Extracted records
┌────────

/-!
# Fischler 2002, Proposition 3.1 — the group `⟨σ, ψ, χ⟩`, II: the 32 words and the order (proofs only)

Topic `Literature/NumberTheory/Irrationality/Fischler2002`. PROOFS ONLY (no definition, no statement), sequel of
`RhinViolaGroup32Proofs.lean` toward the named fact `prop31` of `RhinViolaGroupsGeneral.lean`
([Fischler2002Polyzetas, §3 Proposition 3.1] = [Fischler2003RhinViola, §4.3 Théorème 8]: for `n ≥ 3` the maps
`σ, ψ, χ` generate a group of order `32 ≅ (D₂ × D₂) ⋊ ℤ/2ℤ`).

For ANY permutations `gσ gψ gχ : Equiv.Perm Exponents` with underlying maps `sigma`, `psi n`, `chi n` (`n ≥ 3`) and
the word map `W e α β γ δ = ψ^e σ^α χ'^β χ^γ σ'^δ` (`χ' = ψχψ`, `σ' = ψσψ`; `W` is a free function symbol with its
defining hypothesis `hW`, so that no definition is introduced):

* `Prop31.psi_mul_word`, `sigma_mul_word_false/true`, `chi_mul_word_false/true` — left multiplication by a generator
  permutes the 32 words (`σψ = ψσ'`, `χψ = ψχ'`, and `N = ⟨σ, χ', χ, σ'⟩` is generated by pairwise commuting
  involutions — part I);
* `Prop31.exists_word_of_mem_closure`, `coe_closure_eq_range` — hence `⟨σ, ψ, χ⟩` IS the set of the 32 words
  (`Subgroup.closure_induction_left`);
* `Prop31.word_injective` — the 32 words are pairwise distinct for every `n ≥ 3`: the coordinates `(a₁, a_n)` of the
  image of ONE test point (`a₁ = 1, a₂ = 2, b₂ = 5, a_n = n+10, b_n = n+20, c_n = n+12`, zero elsewhere) take the 32
  distinct values `{1, 5, 7, −1} × {n+10, n+20, n+12, n+18}` (and swapped);
* `Prop31.card_closure_eq` — **`Nat.card ⟨σ, ψ, χ⟩ = 32`** for every `n ≥ 3` (the first half of `prop31`).

HONEST FRAMING (cell pub-zeta5): systematic search; no irrationality claim unless certified — bookkeeping of a printed
group order; nothing about `ζ(5)`.
-/

namespace Literature.NumberTheory.Irrationality.Fischler2002

namespace Prop31

/-! ### Two generic facts about `bif b then x else 1` in a monoid -/

/-- In a monoid, if `x` commutes with `y` then `x` commutes with `bif b then y else 1`. [folklore] -/
private theorem mul_cond_one_comm {M : Type*} [Monoid M] {x y : M} (h : x * y = y * x) (b : Bool) :
    x * (bif b then y else 1) = (bif b then y else 1) * x := by
  cases b <;> simp [h]

/-- In a monoid, if `y * y = 1` then `y * (bif b then y else 1) = bif !b then y else 1`. [folklore] -/
private theorem mul_cond_one_self {M : Type*} [Monoid M] {y : M} (h : y * y = 1) (b : Bool) :
    y * (bif b then y else 1) = bif !b then y else 1 := by
  cases b <;> simp [h]

/-! ### The 32 words `ψ^e σ^α χ'^β χ^γ σ'^δ` and the left multiplication rules -/

section Words

variable {n : ℕ} {gσ gψ gχ : Equiv.Perm Exponents}
  {W : Bool → Bool → Bool → Bool → Bool → Equiv.Perm Exponents}

/-- `σ'² = 1` for `σ' = ψσψ`. [cite: Fischler2002Polyzetas, §3 Proposition 3.1] -/
theorem perm_sigma'_mul_self (hn : 3 ≤ n) (hσ : ⇑gσ = sigma) (hψ : ⇑gψ = psi n) :
    gψ * gσ * gψ * (gψ * gσ * gψ) = 1 :=
  Equiv.ext fun p => by
    simp only [Equiv.Perm.mul_apply, Equiv.Perm.one_apply, hσ, hψ, psi_psi (show 2 ≤ n by omega), sigma_sigma]

/-- `χ'² = 1` for `χ' = ψχψ`. [cite: Fischler2002Polyzetas, §3 Proposition 3.1] -/
theorem perm_chi'_mul_self (hn : 3 ≤ n) (hψ : ⇑gψ = psi n) (hχ : ⇑gχ = chi n) :
    gψ * gχ * gψ * (gψ * gχ * gψ) = 1 :=
  Equiv.ext fun p => by
    simp only [Equiv.Perm.mul_apply, Equiv.Perm.one_apply, hχ, hψ, psi_psi (show 2 ≤ n by omega), chi_chi]

/-- `ψ · W(e,α,β,γ,δ) = W(¬e,α,β,γ,δ)`. [cite: Fischler2002Polyzetas, §3 Proposition 3.1] -/
theorem psi_mul_word (hn : 3 ≤ n) (hψ : ⇑gψ = psi n)
    (hW : ∀ e α β γ δ, W e α β γ δ = (bif e then gψ else 1) * (bif α then gσ else 1) *
      (bif β then gψ * gχ * gψ else 1) * (bif γ then gχ else 1) * (bif δ then gψ * gσ * gψ else 1))
    (e α β γ δ : Bool) : gψ * W e α β γ δ = W (!e) α β γ δ := by
  rw [hW, hW, ← mul_cond_one_self (perm_psi_mul_self (by omega : 2 ≤ n) hψ) e]
  simp only [mul_assoc]

/-- `σ · W(false,α,β,γ,δ) = W(false,¬α,β,γ,δ)`. [cite: Fischler2002Polyzetas, §3 Proposition 3.1] -/
theorem sigma_mul_word_false (hσ : ⇑gσ = sigma)
    (hW : ∀ e α β γ δ, W e α β γ δ = (bif e then gψ else 1) * (bif α then gσ else 1) *
      (bif β then gψ * gχ * gψ else 1) * (bif γ then gχ else 1) * (bif δ then gψ * gσ * gψ else 1))
    (α β γ δ : Bool) : gσ * W false α β γ δ = W false (!α) β γ δ := by
  rw [hW, hW, ← mul_cond_one_self (perm_sigma_mul_self hσ) α]
  simp only [cond_false, one_mul, mul_assoc]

└────────

== WHAT THE TASK REQUIRES ==
Filter the data for the string "Literature" and copy every line that has it.

== TASK RESPONSE ==
Topic `Literature/NumberTheory/Irrationality/Fischler2002`. PROOFS ONLY (no definition, no statement), sequel of
namespace Literature.NumberTheory.Irrationality.Fischler2002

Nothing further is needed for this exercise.